The content of the model (i.e., the generators and the associated situations and preferences) is stored in a database via Hibernate; hence, Java objects representing the concrete model are created automatically.
Based on the implementation we completed some qualitative user studies presented in [5]. We will recapitulate and summarize the results in the following.
The technical criterion of the tests is the runtime; the user acceptance testing includes:
Session time of test subjects
Behavior: success, abort or iteration
Comments of test subjects
We compared the Faceted search without any context model, described in the introduction, with the preference search based on the context model, described in the running use case. Additionally, the results of the preference search have been analyzed by the domain experts from our industrial partner. The details of the evaluation can be found in [5]. The tour database contained approximately 48,000 tours.
In summary, we obtained the following results:
1) The run time of the generated Preference SQL queries never exceeded 5 seconds.

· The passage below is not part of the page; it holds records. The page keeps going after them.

omit [I.Boundaryless] [T2Space M] [CompactSpace M] [SecondCountableTopology M] [MeasurableSpace M]
  [BorelSpace M] [PreconnectedSpace M] in
/-- **The Laplacian of a real power**:
`Δ_g(f^P)(x) = P(P − 1) f(x)^{P−2} |∇f|²_g(x) + P f(x)^{P−1} Δ_g f(x)` for `f` of class `C²` at `x`
with `f(x) ≠ 0` (the chain rule `Δ(ζ ∘ f) = ζ''(f)|∇f|² + ζ'(f)Δf`, `dalembertian_real_comp`, with
`ζ(v) = v^P`, Mathlib's `Real.deriv_rpow_const`). [folklore] -/
private theorem laplaceBeltrami_fun_rpow
    (g : PseudoRiemannianMetric I ∞ (EuclideanSpace ℝ (Fin m)) (TangentSpace I : M → Type _))
    {f : M → ℝ} {x : M} (hf : ContMDiffAt I 𝓘(ℝ, ℝ) 2 f x) (hx : f x ≠ 0) (P : ℝ) :
    g.laplaceBeltrami (fun y ↦ f y ^ P) x =
      P * (P - 1) * f x ^ (P - 2) * g.gradSq f x + P * f x ^ (P - 1) * g.laplaceBeltrami f x := by
  haveI := g.hasLeviCivita
  have hζ : ContDiffAt ℝ 2 (fun v : ℝ ↦ v ^ P) (f x) := Real.contDiffAt_rpow_const_of_ne hx
  have h1 : deriv (fun v : ℝ ↦ v ^ P) = fun v ↦ P * v ^ (P - 1) := Real.deriv_rpow_const' P
  have h2 : deriv (deriv (fun v : ℝ ↦ v ^ P)) (f x) = P * ((P - 1) * f x ^ (P - 2)) := by
    rw [h1, deriv_const_mul_field']
    beta_reduce
    rw [Real.deriv_rpow_const, show P - 1 - 1 = P - 2 by ring]
  rw [laplaceBeltrami_eq_dalembertian, laplaceBeltrami_eq_dalembertian,
    show (fun y ↦ f y ^ P) = (fun v : ℝ ↦ v ^ P) ∘ f from rfl, g.dalembertian_real_comp hf hζ, h2,
    h1]
  simp only [PseudoRiemannianMetric.gradSq]
  ring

2) The session time of the preference search was about half of the session time with the Faceted search.
3) The test subjects expected “larger” result sets executing the preference search - due to the many preferences generated in the context-model, the result set was often quite small (<5 tours).
4) Empty results are still present in the preference search due to hard selections like geographical restrictions.

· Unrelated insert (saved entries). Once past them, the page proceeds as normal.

import Summits.Ventures.HSemireg.WedgeHankelClassSpaceIndecomposable
import Summits.Ventures.HSemireg.WedgeHankelSubstitutionSingularRank
import Mathlib.LinearAlgebra.Vandermonde
import Mathlib.FieldTheory.Finite.Basic

/-!
# Venture HSemireg — THE FINITE FIELD WITH `|K| = n + 1`: th-7's class space of degree `n` is IRREDUCIBLE under the substitution monoid (every non-zero subspace stable under
# all `SbC g`, singular ones included, is `⊤`) — the `n + 1` PURE CLASSES `w_n(c^•)`, `c ∈ K`, are a basis (Vandermonde), a singular substitution `SbC(1 c 0 0)` projects onto
# the pure class of `c`, and the `0`-th moments `Σ_s C(n,s) μ^s q_s` of all substitutes of a class vanish only for the zero class (Vandermonde again, all `C(n,s)` being units
# since `n + 1 = |K| = p^f`); and `|K| = n`: always REDUCIBLE (`C(n,1) = |K| = 0` in `K`) — the two cards left open between K4 (`|K| < n`) and K3 (`|K| ≥ n + 2`)

HONEST FRAMING. Part of the Lean index of the computation cell `pub-hsemireg` (seat p10 gen 22, Sunday typer «UNIFORM-IN-n»).
Finite-dimensional EXTERIOR ALGEBRA + linear algebra + finite-field counting ONLY: no variety, no cohomology theory, no sheaf, no Ext group, no semiregularity map;
nothing here says that HC / HC_CM / HC_AV holds; no Literature fact is declared or used.  Custodian versions as in `WedgeHankelSiegelIdeal` (1/3) and `WedgeHankelFrameChange`;
the dictionary (binary forms of degree `q − 1` over `𝔽_q` under ALL linear substitutions, singular included; cf. the Steinberg module for the invertible ones) is QUOTED, never asserted.

WHAT IS IN THE TREE.  K3 (`…IrreducibleCharP`): irreducible ⇔ all `C(n,j)` units GIVEN `t ∈ K` with `n + 1` distinct powers (needs `|K| ≥ n + 2`), `SbC_mem_comap_siegel` /
`comap_siegel_ne_top` / `comap_siegel_eq_bot_iff`; K4 (`…ReducibleFinite`): `|K| < n` ⇒ reducible (the rational point classes); K9/J16 `coSiegel_inf_siegelIdeal_eq_bot_iff_exists_digits`;
H1 `Sb_w_rank_one` (`Sb(1 λ 0 0) w_n(q) = w_n(q_0 λ^•)`), I2 `sbSeq_apply_zero_eq_sum` (`0`-th moment `Σ_s C(m,s) α^{m−s}γ^s q_s`), J10 `exists_coe_eq_w`, gen-11 `w_eq_sum_spikes`; Mathlib
`Matrix.det_vandermonde_ne_zero_iff`, `FiniteField.card`.  K4's header: «NOT typed: `|K| = n` and `n + 1` (Vandermonde)».  THIS FILE (namespace
`Summit.Ventures.HSemireg.Wedge.HankelFrameChange` continued; imports K9, J10, Mathlib Vandermonde + finite fields):
* §341 COORDINATES: `mk_w_eq_sum`, **`repr_mk_w`** (`repr w_n(q) p = q_p`), **`SbC_rank_one_apply`** (`SbC(1 c 0 0) f = (repr f 0) • w_n(c^•)`: a singular substitution projects
  onto a pure class), **`repr_SbC_mk_w_zero`** (`repr (SbC g w_n(q)) 0 = Σ_s C(n,s) α^{n−s} γ^s q_s`, the `0`-th moment).
* §342 VANDERMONDE OVER THE WHOLE FIELD (`|K| = n + 1`): `eq_zero_of_forall_sum_pow_mul_eq_zero` (`Σ_s μ^s x_s = 0` for all `μ ∈ K` ⇒ `x = 0`), **`linearIndependent_pure_classes`**
  (the `n + 1` pure classes `w_n(c^•)`, `c ∈ K`, are independent), **`span_pure_classes_eq_top`** (a basis of the class space).
* §343 **`choose_ne_zero_of_card_eq_succ`** (`|K| = n + 1 = p^f` ⇒ every `C(n,j)` is a unit), **`eq_top_of_forall_SbC_stable_of_card_eq_succ`** and
  **`forall_stable_eq_top_of_card_eq_succ`: `|K| = n + 1` ⇒ IRREDUCIBLE under all substitutions**; **`exists_stable_ne_bot_ne_top_of_card_eq`: `|K| = n ≥ 1` ⇒ REDUCIBLE**
  (`C(n,1) = 0` in `K`: the Siegel classes), `not_forall_stable_eq_top_of_card_eq`.
NOT typed here: `|K| = n + 1` under the INVERTIBLE substitutions only (the Steinberg module of `GL₂(𝔽_q)`; the singular projections are used essentially here); anything Ext-side.
New names only.
-/

open Module

namespace Summit.Ventures.HSemireg.Wedge.HankelFrameChange

open Summit.Ventures.HSemireg.Wedge Summit.Ventures.HSemireg.Wedge.Kunneth Summit.Ventures.HSemireg.Wedge.Hankel
  Summit.Ventures.HSemireg.Wedge.BasisFree Summit.Ventures.HSemireg.Wedge.HankelSiegel Summit.Ventures.HSemireg.Wedge.HankelSiegelIdeal
  Summit.Ventures.HSemireg.Wedge.KunnethKernel Summit.Ventures.HSemireg.Wedge.HankelRankOne Summit.Ventures.HSemireg.Wedge.KernelDuality

variable (K : Type*) [Field K] {n : ℕ}

/-! ## §341. Coordinates of a class, the singular projections, the `0`-th moment -/

/-- `w_n(q) = Σ_p q_p • E_p` in the class space. -/
theorem mk_w_eq_sum (q : ℕ → K) : (⟨w K n n q, w_mem_spikeSpan K q⟩ : spikeSpan K n) = ∑ p : Fin (n + 1), q p • spikeBasis K n p := by
  apply Subtype.ext
  simp only [Submodule.coe_sum, Submodule.coe_smul, spikeBasis_coe]
  rw [w_eq_sum_spikes K q, Finset.sum_range (fun p => q p • w K n n (fun j => if j = p then (1 : K) else 0))]

/-- **the spike coordinates of `w_n(q)` are `q_0, …, q_n`.** -/
theorem repr_mk_w (q : ℕ → K) (p : Fin (n + 1)) : (spikeBasis K n).repr (⟨w K n n q, w_mem_spikeSpan K q⟩ : spikeSpan K n) p = q p := by
  rw [mk_w_eq_sum, show (∑ p : Fin (n + 1), q p • spikeBasis K n p) = ∑ p : Fin (n + 1), (fun p : Fin (n + 1) => q p) p • spikeBasis K n p from rfl, Basis.repr_sum_self]

/-- **A SINGULAR SUBSTITUTION PROJECTS ONTO A PURE CLASS: `SbC(1 c 0 0) f = (repr f 0) • w_n(c^•)`** (H1 `Sb_w_rank_one`). -/
theorem SbC_rank_one_apply (c : K) (f : spikeSpan K n) :
    SbC K 1 c 0 0 f = (spikeBasis K n).repr f 0 • (⟨w K n n (fun j => c ^ j), w_mem_spikeSpan K _⟩ : spikeSpan K n) := by
  obtain ⟨q, hq⟩ := exists_coe_eq_w K f
  have hf : f = ⟨w K n n q, w_mem_spikeSpan K q⟩ := Subtype.ext hq
  rw [hf, repr_mk_w]
  apply Subtype.ext
  rw [SbC_apply_coe, Submodule.coe_smul, Sb_w_rank_one K c le_rfl, ← w_smul]
  rfl

/-- **THE `0`-TH MOMENT: `repr (SbC(α β γ δ) w_n(q)) 0 = Σ_{s ≤ n} C(n,s) α^{n−s} γ^s q_s`** (I2). -/
theorem repr_SbC_mk_w_zero (α β γ δ : K) (q : ℕ → K) :
    (spikeBasis K n).repr (SbC K α β γ δ ⟨w K n n q, w_mem_spikeSpan K q⟩) 0 = ∑ s ∈ Finset.range (n + 1), (n.choose s : K) * α ^ (n - s) * γ ^ s * q s := by
  have h : SbC K α β γ δ (⟨w K n n q, w_mem_spikeSpan K q⟩ : spikeSpan K n) = ⟨w K n n (sbSeq K α β γ δ n q), w_mem_spikeSpan K _⟩ :=
    Subtype.ext (by rw [SbC_apply_coe, Sb_w K α β γ δ le_rfl])
  rw [h, repr_mk_w, Fin.val_zero, sbSeq_apply_zero_eq_sum]

/-! ## §342. Vandermonde over the whole field -/

section Card

variable [Fintype K]

/-- **`|K| = n + 1`: if `Σ_s μ^s x_s = 0` for every `μ ∈ K` then `x = 0`** (the Vandermonde matrix of all of `K` is invertible). -/
theorem eq_zero_of_forall_sum_pow_mul_eq_zero (hK : Fintype.card K = n + 1) (x : Fin (n + 1) → K) (h : ∀ μ : K, ∑ s : Fin (n + 1), μ ^ (s : ℕ) * x s = 0) : x = 0 := by
  have hdet : (Matrix.vandermonde fun i : Fin (n + 1) => (Fintype.equivFinOfCardEq hK).symm i).det ≠ 0 :=
    Matrix.det_vandermonde_ne_zero_iff.mpr (Fintype.equivFinOfCardEq hK).symm.injective
  refine Matrix.eq_zero_of_mulVec_eq_zero hdet (funext fun i => ?_)
  rw [Matrix.mulVec, dotProduct, Pi.zero_apply]
  simp only [Matrix.vandermonde_apply]
  exact h _

/-- **`|K| = n + 1`: THE `n + 1` PURE CLASSES `w_n(c^•)`, `c ∈ K`, ARE LINEARLY INDEPENDENT** (their spike coordinates are the rows `(1, c, …, c^n)` of the Vandermonde matrix). -/
theorem linearIndependent_pure_classes (hK : Fintype.card K = n + 1) :
    LinearIndependent K fun c : K => (⟨w K n n (fun j => c ^ j), w_mem_spikeSpan K _⟩ : spikeSpan K n) := by
  rw [Fintype.linearIndependent_iff]
  intro g hg
  have hdet : (Matrix.vandermonde fun i : Fin (n + 1) => (Fintype.equivFinOfCardEq hK).symm i).det ≠ 0 :=
    Matrix.det_vandermonde_ne_zero_iff.mpr (Fintype.equivFinOfCardEq hK).symm.injective
  -- the coordinates of the relation: `Σ_c g c · c^p = 0` for every `p`
  have hp : ∀ p : Fin (n + 1), ∑ c : K, g c * c ^ (p : ℕ) = 0 := fun p => by
    have h := congrArg (fun f : spikeSpan K n => (spikeBasis K n).repr f p) hg
    simpa only [map_sum, map_smul, map_zero, Finsupp.finsetSum_apply, Finsupp.smul_apply, smul_eq_mul, Finsupp.zero_apply, repr_mk_w] using h
  -- reindex by `Fin (n + 1) ≃ K` and apply Vandermonde
  have hy : (fun i : Fin (n + 1) => g ((Fintype.equivFinOfCardEq hK).symm i)) = 0 := by
    refine Matrix.eq_zero_of_vecMul_eq_zero hdet (funext fun p => ?_)
    rw [Matrix.vecMul, dotProduct, Pi.zero_apply]
    simp only [Matrix.vandermonde_apply]
    rw [← hp p]
    exact (Fintype.equivFinOfCardEq hK).symm.sum_comp (fun c : K => g c * c ^ (p : ℕ))
  intro c
  have h := congrFun hy ((Fintype.equivFinOfCardEq hK) c)
  rwa [Equiv.symm_apply_apply] at h

/-- **`|K| = n + 1`: the pure classes span th-7's class space** (a basis). -/
theorem span_pure_classes_eq_top (hK : Fintype.card K = n + 1) :
    Submodule.span K (Set.range fun c : K => (⟨w K n n (fun j => c ^ j), w_mem_spikeSpan K _⟩ : spikeSpan K n)) = ⊤ :=
  (linearIndependent_pure_classes K hK).span_eq_top_of_card_eq_finrank' (by rw [hK, finrank_eq_card_basis (spikeBasis K n), Fintype.card_fin])

/-! ## §343. `|K| = n + 1`: irreducible; `|K| = n`: reducible -/

/-- **`|K| = n + 1 = p^f` ⇒ every `C(n,j)`, `j ≤ n`, is non-zero in `K`** (J16's digit criterion with `d = 0`). -/
theorem choose_ne_zero_of_card_eq_succ (hK : Fintype.card K = n + 1) (j : ℕ) (hj : j ≤ n) : ((n.choose j : ℕ) : K) ≠ 0 := by
  obtain ⟨p, hchar⟩ := CharP.exists K
  haveI := hchar
  obtain ⟨f, hp, hcard⟩ := FiniteField.card K p
  refine (coSiegel_inf_siegelIdeal_eq_bot_iff K).mp ((coSiegel_inf_siegelIdeal_eq_bot_iff_exists_digits K p hp).mpr ⟨(f : ℕ), 0, hp.pos, ?_⟩) j hj
  rw [zero_add, one_mul, ← hK, hcard]

/-- **`|K| = n + 1`: EVERY NON-ZERO SUBSPACE OF TH-7's CLASS SPACE STABLE UNDER ALL SUBSTITUTIONS IS `⊤`.**  If some class in `W` has a non-zero pure coordinate `q_0`, the
singular projections put every pure class `w_n(c^•)` in `W`, and these span; otherwise all `0`-th moments `Σ_s C(n,s) μ^s q_s` of the substitutes of every `w_n(q) ∈ W` vanish,
so `C(n,s) q_s = 0` for all `s` (Vandermonde), so `q = 0` (the binomials are units) — `W = ⊥`. -/
theorem eq_top_of_forall_SbC_stable_of_card_eq_succ (hK : Fintype.card K = n + 1) {W : Submodule K (spikeSpan K n)}
    (hall : ∀ α β γ δ : K, ∀ f ∈ W, SbC K α β γ δ f ∈ W) (hW : W ≠ ⊥) : W = ⊤ := by
  by_cases h0 : ∃ f ∈ W, (spikeBasis K n).repr f 0 ≠ 0
  · obtain ⟨f, hf, hf0⟩ := h0
    have hP : ∀ c : K, (⟨w K n n (fun j => c ^ j), w_mem_spikeSpan K _⟩ : spikeSpan K n) ∈ W := fun c => by
      have h := hall 1 c 0 0 f hf
      rw [SbC_rank_one_apply] at h
      have h' := W.smul_mem ((spikeBasis K n).repr f 0)⁻¹ h
      rwa [smul_smul, inv_mul_cancel₀ hf0, one_smul] at h'
    rw [eq_top_iff, ← span_pure_classes_eq_top K hK, Submodule.span_le]
    rintro _ ⟨c, rfl⟩
    exact hP c
  · push Not at h0
    exfalso
    apply hW
    rw [eq_bot_iff]
    intro f hf
    obtain ⟨q, hq⟩ := exists_coe_eq_w K f
    have hf' : f = ⟨w K n n q, w_mem_spikeSpan K q⟩ := Subtype.ext hq
    -- all `0`-th moments vanish
    have hx : (fun s : Fin (n + 1) => ((n.choose (s : ℕ) : ℕ) : K) * q s) = 0 :=
      eq_zero_of_forall_sum_pow_mul_eq_zero K hK _ fun μ => by
        have h := h0 _ (hall 1 0 μ 0 f hf)
        rw [hf', repr_SbC_mk_w_zero, Finset.sum_range (fun s => ((n.choose s : ℕ) : K) * (1 : K) ^ (n - s) * μ ^ s * q s)] at h
        rw [← h]
        exact Finset.sum_congr rfl fun s _ => by rw [one_pow, mul_one]; ring
    -- hence `q_s = 0` for `s ≤ n`
    have hq0 : ∀ s : Fin (n + 1), q s = 0 := fun s => by
      have h := congrFun hx s
      rw [Pi.zero_apply, mul_eq_zero] at h
      exact h.resolve_left (choose_ne_zero_of_card_eq_succ K hK s (Nat.le_of_lt_succ s.2))
    rw [Submodule.mem_bot, hf', mk_w_eq_sum]
    exact Finset.sum_eq_zero fun s _ => by rw [hq0 s, zero_smul]

/-- **`|K| = n + 1`: th-7's class space of degree `n` is IRREDUCIBLE under the substitution monoid** — the card at which K3's hypothesis first fails (`|K| ≤ n + 1`: no element
with `n + 1` distinct powers) and K4's point classes first span. -/
theorem forall_stable_eq_top_of_card_eq_succ (hK : Fintype.card K = n + 1) :
    ∀ W : Submodule K (spikeSpan K n), (∀ α β γ δ : K, ∀ f ∈ W, SbC K α β γ δ f ∈ W) → W ≠ ⊥ → W = ⊤ :=
  fun _ hall hW => eq_top_of_forall_SbC_stable_of_card_eq_succ K hK hall hW

/-- **`|K| = n`, `n ≥ 1`: th-7's class space of degree `n` is REDUCIBLE** — `C(n,1) = n = |K| = 0` in `K`, so the Siegel classes are a proper non-zero subspace stable under every
substitution (K3). -/
theorem exists_stable_ne_bot_ne_top_of_card_eq (hK : Fintype.card K = n) (hn : 1 ≤ n) :
    ∃ W : Submodule K (spikeSpan K n), (∀ α β γ δ : K, ∀ f ∈ W, SbC K α β γ δ f ∈ W) ∧ W ≠ ⊥ ∧ W ≠ ⊤ := by
  refine ⟨Submodule.comap (spikeSpan K n).subtype (coSiegel K n n ⊓ siegelIdeal K n n), fun α β γ δ f hf => SbC_mem_comap_siegel K α β γ δ hf, fun hb => ?_,
    comap_siegel_ne_top K⟩
  have h1 := (comap_siegel_eq_bot_iff K).mp hb 1 hn
  rw [Nat.choose_one_right, ← hK] at h1
  exact h1 (FiniteField.cast_card_eq_zero K)

/-- hence for `|K| = n ≥ 1` NOT every non-zero stable subspace is `⊤`. -/
theorem not_forall_stable_eq_top_of_card_eq (hK : Fintype.card K = n) (hn : 1 ≤ n) :
    ¬ ∀ W : Submodule K (spikeSpan K n), (∀ α β γ δ : K, ∀ f ∈ W, SbC K α β γ δ f ∈ W) → W ≠ ⊥ → W = ⊤ := by
  obtain ⟨W, hW, hb, ht⟩ := exists_stable_ne_bot_ne_top_of_card_eq K hK hn
  exact fun h => ht (h W hW hb)

end Card

end Summit.Ventures.HSemireg.Wedge.HankelFrameChange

5) The flooding effect was never noticed executing the preference search. The result set mostly consists of 1-7 tours.
6) The average quality of the result set of the preference search was rated as 1.6 by domain experts - where 1 means “best” and 3 means “worst”.
In this paper we present a new approach to contextaware preference query composition which covers everything from context modeling to generating the preference query in a well known preference query language. Preferences, after being retrieved from a repository, are composed - on the fly - depending on context. The construction is performed by an algorithm which generates the bestsuited composition of context-dependent preferences per actual situation. The algorithm relies on a discrete context model, where preferences are associated to situation sets. Since the context model as well as the context-sensitive preferences have an explicit declarative description, domain experts may easily adapt or extend the model to meet their specific requirements without any changes to the generation algorithm.
By using discretization and context dependent functional mappings, we achieve an easy to understand system that is suitable for commercial applications. A running use case from the field of commercial e-business platforms for outdoor activities is used to motivate and illustrate the various steps in the process. The performance evaluation demonstrates that the answers for the generated queries can be computed efficiently on realistic data sets. Due to the BMO principle the trial and error behavior is replaced by a one-shot behavior which significantly reduces the session time at a high level of customer satisfaction. We have sketched an implementation which proved its value in a joint project with an industrial partner. The qualitative user studies underline the practical relevance of our work.
For future research we are working on further optimizing the queries using algebraic optimizations. Furthermore, we investigate preference modeling, especially the composition of complex preferences. In the use case presented in this paper we observed that in long chains of prioritization preferences containing Pareto preferences (cp., Fig. 5) the last occurring preferences of the term are often not decisive for the query result. In some cases, users rate the results as counterintuitive. In [23] we analyzed this effect in detail and suggested a new kind of Pareto preference as a remedy.